- [Try it]: Look through the data below for the line with "for a basis", and transcribe it exactly together with each line after it up to and including the line with "which vanish on". Give nothing else.

- [Excerpted records]:
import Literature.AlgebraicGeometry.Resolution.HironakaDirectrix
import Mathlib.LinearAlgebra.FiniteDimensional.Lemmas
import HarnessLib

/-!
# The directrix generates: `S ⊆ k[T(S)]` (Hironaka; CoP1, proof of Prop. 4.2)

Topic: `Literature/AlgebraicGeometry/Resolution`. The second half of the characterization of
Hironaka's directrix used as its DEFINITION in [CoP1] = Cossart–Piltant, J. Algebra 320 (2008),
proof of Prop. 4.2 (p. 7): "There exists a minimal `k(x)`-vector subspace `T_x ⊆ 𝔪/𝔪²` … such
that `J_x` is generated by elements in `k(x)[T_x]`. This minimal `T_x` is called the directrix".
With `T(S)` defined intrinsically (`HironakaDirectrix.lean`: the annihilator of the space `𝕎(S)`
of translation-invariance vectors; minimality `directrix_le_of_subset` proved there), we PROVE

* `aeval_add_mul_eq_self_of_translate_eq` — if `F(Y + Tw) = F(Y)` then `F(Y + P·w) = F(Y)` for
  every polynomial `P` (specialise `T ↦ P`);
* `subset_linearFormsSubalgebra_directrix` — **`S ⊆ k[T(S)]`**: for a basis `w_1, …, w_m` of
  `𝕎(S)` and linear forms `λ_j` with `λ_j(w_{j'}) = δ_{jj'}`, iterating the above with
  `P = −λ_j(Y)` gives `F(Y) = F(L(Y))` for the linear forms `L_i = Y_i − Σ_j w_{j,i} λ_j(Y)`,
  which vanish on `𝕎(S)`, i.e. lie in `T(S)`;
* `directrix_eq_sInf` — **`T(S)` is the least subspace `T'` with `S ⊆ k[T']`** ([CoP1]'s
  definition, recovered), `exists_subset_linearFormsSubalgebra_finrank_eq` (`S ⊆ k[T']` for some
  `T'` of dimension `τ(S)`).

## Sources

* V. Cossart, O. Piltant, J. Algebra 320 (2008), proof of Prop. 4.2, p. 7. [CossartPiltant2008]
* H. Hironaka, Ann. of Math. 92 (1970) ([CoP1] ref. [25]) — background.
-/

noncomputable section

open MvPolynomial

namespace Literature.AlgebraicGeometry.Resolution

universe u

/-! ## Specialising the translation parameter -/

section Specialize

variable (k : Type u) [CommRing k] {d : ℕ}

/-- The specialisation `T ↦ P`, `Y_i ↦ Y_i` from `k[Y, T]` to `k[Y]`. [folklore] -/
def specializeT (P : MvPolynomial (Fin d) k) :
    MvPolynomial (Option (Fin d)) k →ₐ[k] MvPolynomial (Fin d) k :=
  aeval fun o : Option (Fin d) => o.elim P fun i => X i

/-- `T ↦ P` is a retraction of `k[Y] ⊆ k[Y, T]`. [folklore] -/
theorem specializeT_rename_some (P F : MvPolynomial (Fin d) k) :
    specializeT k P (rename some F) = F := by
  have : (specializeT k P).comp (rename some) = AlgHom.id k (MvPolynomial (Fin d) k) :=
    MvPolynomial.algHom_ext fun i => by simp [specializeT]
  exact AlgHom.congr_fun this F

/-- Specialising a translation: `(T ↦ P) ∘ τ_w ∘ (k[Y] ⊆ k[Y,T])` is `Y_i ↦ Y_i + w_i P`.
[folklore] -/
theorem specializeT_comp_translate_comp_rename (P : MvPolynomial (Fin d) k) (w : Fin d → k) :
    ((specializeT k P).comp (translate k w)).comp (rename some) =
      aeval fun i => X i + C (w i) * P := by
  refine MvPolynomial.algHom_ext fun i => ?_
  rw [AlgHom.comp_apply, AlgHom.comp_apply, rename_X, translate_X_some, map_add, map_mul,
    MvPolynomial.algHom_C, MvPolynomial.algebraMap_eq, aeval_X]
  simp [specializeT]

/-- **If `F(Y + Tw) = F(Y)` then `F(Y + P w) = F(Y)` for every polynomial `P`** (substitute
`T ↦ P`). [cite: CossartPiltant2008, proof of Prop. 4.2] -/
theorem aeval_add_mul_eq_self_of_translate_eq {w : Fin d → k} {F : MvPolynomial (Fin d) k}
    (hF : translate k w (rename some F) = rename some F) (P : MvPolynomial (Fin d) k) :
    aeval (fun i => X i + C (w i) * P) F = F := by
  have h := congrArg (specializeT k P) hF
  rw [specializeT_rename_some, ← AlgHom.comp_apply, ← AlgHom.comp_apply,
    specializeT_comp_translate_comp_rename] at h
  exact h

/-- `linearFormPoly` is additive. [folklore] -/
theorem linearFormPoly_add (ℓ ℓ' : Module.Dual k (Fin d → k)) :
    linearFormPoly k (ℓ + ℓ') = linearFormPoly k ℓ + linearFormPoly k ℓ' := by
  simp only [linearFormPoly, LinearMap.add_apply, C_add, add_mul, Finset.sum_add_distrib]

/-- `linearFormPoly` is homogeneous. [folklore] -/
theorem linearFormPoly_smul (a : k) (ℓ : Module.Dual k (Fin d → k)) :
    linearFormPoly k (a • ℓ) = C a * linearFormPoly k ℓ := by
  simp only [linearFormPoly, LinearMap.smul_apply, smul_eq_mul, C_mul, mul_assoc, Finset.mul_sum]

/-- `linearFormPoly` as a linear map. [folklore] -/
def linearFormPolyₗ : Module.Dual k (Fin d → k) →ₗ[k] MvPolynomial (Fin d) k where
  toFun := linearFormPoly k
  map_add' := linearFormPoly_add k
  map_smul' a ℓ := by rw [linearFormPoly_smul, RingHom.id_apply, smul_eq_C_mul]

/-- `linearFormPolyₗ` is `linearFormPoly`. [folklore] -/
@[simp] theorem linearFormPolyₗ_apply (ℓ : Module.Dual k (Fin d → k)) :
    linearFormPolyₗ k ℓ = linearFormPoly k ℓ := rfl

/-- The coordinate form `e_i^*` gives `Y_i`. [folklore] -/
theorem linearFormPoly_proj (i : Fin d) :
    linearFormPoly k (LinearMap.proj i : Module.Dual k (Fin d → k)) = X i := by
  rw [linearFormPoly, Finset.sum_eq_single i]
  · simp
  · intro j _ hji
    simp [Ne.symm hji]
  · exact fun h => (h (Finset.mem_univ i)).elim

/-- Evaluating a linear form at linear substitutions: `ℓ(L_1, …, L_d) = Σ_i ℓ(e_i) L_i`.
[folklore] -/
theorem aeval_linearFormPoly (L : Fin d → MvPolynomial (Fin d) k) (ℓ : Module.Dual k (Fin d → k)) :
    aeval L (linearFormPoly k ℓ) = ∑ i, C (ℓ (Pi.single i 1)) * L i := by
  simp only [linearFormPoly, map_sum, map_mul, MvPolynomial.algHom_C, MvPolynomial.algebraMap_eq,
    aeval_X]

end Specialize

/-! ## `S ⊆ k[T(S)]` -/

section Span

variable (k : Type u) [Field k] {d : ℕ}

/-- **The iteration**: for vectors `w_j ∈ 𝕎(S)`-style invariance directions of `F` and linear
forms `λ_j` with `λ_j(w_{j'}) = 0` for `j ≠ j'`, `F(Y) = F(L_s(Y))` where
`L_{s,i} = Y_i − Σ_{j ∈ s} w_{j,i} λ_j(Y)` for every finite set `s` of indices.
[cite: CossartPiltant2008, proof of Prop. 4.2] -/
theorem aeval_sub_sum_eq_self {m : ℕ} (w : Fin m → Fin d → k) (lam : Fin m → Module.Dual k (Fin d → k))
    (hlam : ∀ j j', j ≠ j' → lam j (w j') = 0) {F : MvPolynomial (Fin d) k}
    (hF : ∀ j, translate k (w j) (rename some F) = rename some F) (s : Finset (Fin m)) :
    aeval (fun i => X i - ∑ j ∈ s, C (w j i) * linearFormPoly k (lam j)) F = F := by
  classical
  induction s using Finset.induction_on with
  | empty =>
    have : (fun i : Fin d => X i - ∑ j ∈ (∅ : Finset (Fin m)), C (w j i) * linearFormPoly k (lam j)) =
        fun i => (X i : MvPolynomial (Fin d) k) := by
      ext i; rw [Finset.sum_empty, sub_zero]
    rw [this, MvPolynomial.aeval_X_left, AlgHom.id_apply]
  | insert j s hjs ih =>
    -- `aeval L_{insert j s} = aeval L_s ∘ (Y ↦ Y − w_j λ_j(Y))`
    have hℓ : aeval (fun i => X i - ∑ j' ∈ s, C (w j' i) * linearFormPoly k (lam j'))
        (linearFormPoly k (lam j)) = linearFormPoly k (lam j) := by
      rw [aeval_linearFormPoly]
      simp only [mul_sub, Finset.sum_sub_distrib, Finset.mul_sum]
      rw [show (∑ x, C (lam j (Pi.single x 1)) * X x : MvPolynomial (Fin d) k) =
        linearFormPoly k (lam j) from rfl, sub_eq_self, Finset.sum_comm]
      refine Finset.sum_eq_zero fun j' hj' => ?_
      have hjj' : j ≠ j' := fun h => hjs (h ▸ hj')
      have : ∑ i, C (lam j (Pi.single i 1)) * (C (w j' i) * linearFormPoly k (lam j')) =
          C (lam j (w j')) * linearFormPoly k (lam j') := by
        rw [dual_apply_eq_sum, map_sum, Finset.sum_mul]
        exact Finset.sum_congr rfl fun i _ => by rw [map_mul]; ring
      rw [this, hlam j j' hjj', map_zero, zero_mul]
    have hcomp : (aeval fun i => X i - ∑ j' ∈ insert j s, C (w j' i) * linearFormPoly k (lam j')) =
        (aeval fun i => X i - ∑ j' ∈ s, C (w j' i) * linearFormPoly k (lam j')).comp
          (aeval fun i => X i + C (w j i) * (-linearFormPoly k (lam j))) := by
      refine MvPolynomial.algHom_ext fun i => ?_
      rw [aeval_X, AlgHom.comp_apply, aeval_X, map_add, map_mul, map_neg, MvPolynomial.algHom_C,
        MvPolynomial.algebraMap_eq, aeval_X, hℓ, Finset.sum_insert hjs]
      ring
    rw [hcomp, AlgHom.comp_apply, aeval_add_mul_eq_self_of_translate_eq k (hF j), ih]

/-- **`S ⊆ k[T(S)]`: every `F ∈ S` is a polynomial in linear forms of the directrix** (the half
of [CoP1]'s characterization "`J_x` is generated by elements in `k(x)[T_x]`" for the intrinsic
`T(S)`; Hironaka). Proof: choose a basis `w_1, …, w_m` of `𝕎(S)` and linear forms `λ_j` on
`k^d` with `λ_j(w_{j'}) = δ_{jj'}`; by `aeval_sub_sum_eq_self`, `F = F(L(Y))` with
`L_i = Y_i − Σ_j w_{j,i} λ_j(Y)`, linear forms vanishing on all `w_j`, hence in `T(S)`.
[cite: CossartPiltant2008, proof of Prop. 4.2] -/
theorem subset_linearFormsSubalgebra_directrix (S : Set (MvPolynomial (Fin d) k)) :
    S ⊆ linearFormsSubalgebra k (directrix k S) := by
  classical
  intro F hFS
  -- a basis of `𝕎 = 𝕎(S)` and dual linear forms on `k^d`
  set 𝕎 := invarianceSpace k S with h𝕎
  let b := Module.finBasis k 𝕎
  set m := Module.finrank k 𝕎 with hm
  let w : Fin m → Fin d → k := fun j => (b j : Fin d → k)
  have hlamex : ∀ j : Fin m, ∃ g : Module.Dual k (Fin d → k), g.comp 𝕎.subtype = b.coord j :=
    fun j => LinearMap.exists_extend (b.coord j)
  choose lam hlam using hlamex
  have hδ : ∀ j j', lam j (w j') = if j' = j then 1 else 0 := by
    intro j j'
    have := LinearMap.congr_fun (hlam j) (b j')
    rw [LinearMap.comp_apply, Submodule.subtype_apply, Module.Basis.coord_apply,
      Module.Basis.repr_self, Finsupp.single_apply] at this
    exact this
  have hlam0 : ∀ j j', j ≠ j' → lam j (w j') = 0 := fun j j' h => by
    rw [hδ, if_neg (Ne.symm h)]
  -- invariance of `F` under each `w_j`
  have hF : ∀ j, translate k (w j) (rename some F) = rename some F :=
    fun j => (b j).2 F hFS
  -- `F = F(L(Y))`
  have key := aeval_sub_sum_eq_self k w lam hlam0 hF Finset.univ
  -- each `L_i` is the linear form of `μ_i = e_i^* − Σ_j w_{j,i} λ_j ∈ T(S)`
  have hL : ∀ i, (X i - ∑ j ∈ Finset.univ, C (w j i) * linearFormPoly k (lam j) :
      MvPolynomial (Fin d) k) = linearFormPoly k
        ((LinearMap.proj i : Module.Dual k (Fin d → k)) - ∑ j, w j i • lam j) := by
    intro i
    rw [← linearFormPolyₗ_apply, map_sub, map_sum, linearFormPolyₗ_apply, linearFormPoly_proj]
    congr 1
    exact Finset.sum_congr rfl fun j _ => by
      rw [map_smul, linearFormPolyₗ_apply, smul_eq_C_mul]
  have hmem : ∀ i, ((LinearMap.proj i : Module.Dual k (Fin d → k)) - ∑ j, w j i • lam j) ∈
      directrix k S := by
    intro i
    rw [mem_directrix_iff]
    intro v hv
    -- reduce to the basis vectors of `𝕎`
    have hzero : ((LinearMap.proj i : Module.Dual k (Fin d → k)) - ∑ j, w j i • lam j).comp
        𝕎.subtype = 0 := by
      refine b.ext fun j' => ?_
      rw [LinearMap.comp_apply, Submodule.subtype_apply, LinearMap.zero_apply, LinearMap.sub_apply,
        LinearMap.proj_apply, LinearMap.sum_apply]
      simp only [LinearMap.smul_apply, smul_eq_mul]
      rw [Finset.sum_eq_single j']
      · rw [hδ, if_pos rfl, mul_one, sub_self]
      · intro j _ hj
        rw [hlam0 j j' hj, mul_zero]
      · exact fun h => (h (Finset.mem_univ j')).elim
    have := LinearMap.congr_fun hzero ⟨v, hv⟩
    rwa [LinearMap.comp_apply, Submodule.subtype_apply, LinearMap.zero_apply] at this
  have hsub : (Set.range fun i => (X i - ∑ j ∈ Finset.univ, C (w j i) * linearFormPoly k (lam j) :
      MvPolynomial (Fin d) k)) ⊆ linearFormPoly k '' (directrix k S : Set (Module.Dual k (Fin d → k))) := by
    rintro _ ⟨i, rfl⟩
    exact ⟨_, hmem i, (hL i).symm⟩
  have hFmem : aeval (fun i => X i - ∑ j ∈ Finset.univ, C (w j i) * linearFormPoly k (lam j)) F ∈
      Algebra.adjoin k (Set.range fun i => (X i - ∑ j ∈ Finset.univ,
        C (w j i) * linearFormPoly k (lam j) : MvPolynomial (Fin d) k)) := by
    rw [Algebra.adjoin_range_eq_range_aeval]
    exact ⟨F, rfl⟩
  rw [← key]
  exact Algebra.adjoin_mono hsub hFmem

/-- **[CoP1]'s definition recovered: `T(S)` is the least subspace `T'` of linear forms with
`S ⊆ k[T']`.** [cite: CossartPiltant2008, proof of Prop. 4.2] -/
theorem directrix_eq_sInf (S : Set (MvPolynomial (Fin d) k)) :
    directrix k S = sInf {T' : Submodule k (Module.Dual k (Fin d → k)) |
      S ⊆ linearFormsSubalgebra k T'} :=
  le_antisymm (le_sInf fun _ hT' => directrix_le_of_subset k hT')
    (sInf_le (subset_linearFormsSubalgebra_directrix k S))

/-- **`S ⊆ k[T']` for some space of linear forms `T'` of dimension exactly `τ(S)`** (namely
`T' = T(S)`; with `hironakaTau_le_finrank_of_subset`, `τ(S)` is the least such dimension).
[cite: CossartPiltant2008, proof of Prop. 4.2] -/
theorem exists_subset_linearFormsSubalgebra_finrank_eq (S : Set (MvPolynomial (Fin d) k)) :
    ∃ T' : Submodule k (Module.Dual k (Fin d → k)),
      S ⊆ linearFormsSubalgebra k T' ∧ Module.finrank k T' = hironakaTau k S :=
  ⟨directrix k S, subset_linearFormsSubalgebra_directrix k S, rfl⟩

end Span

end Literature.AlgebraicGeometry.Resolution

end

- [Response to this exercise]:
* `subset_linearFormsSubalgebra_directrix` — **`S ⊆ k[T(S)]`**: for a basis `w_1, …, w_m` of
  `𝕎(S)` and linear forms `λ_j` with `λ_j(w_{j'}) = δ_{jj'}`, iterating the above with
  `P = −λ_j(Y)` gives `F(Y) = F(L(Y))` for the linear forms `L_i = Y_i − Σ_j w_{j,i} λ_j(Y)`,
  which vanish on `𝕎(S)`, i.e. lie in `T(S)`;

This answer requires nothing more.